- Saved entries
import Summits.Ventures.LatticeQCDFlow.Scoring.InfiniteVolumeUltralocal2D
import HarnessLib

/-!
# The exact non-abelian area law in two dimensions, V-r: THE JOINT LAW OF FINITELY MANY PLAQUETTES UNDER THE INFINITE-VOLUME STATE IS THE PRODUCT OF TILTED HAAR LAWS

HONEST FRAMING: exact (Metropolis-corrected) sampling algorithms for lattice gauge theory;
figures of merit are autocorrelation/cost numbers at stated couplings and volumes; no
continuum-physics claim.

Venture `LatticeQCDFlow` (cell pub-lqcd), sub-topic `Scoring`; FANOUT row 5 (`s0-sun-a`), GEN-19.
NEW WORK of the cell (placement rule).  V-p (`InfiniteVolumeUltralocal2D`) proved ultralocality for PRODUCTS
`∏_z f_z(U_z)`; here the joint law itself: for every compact metrisable `G`, continuous `ρ`, real `β`, every
infinite-volume limit point `μ`, every finite set `Z ⊂ ℤ²` and every continuous `Ψ : (Z → G) → ℝ`,
`∫ Ψ((U_z)_{z∈Z}) dμ = ∫ Ψ(u) ∏_{z∈Z} w(u_z) dHaar^{⊗Z}(u) / m^{|Z|}` (`w = e^{−β(N − Re tr ρ)}`, `m = ∫ w dHaar`):
THE PLAQUETTE VARIABLES `(U_z)_{z∈Z}` ARE DISTRIBUTED BY THE PRODUCT MEASURE `⊗_{z∈Z} (w/m) dHaar`.

* §1 `integral_comp_plaquettes_eq_integral_pi` (torus, general `Ψ`: distinct plaquettes off a puncture have the
  product Haar law — row 30's `map_plaquettes_eq_pi`), `integral_pi_mul_split` (a finite product measure splits
  along a predicate: `∫ f(v|_p) g(v|_{¬p}) = ∫ f · ∫ g`), `integral_pi_comp_equiv` (reindexing);
* §2 **`integral_comp_plaquettes_eq_of_mem_two`** — the joint law, as displayed above.

No `def`, nothing cited as a fact, 0 sorry.
-/

noncomputable section

open MeasureTheory Function Finset Filter Topology
open Literature.MathematicalPhysics.QuantumFieldTheory
open Literature.MathematicalPhysics.QuantumLattice
open Summit.Ventures.LatticeQCDFlow.Theory2.Lattice
open Summit.Ventures.LatticeQCDFlow.Theory2.Lattice.TwoDim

- TASK BRIEF
Find the word "Ventures" in the entries. Copy each line that holds it.

- WRITTEN ANSWER
import Summits.Ventures.LatticeQCDFlow.Scoring.InfiniteVolumeUltralocal2D
open Summit.Ventures.LatticeQCDFlow.Theory2.Lattice
open Summit.Ventures.LatticeQCDFlow.Theory2.Lattice.TwoDim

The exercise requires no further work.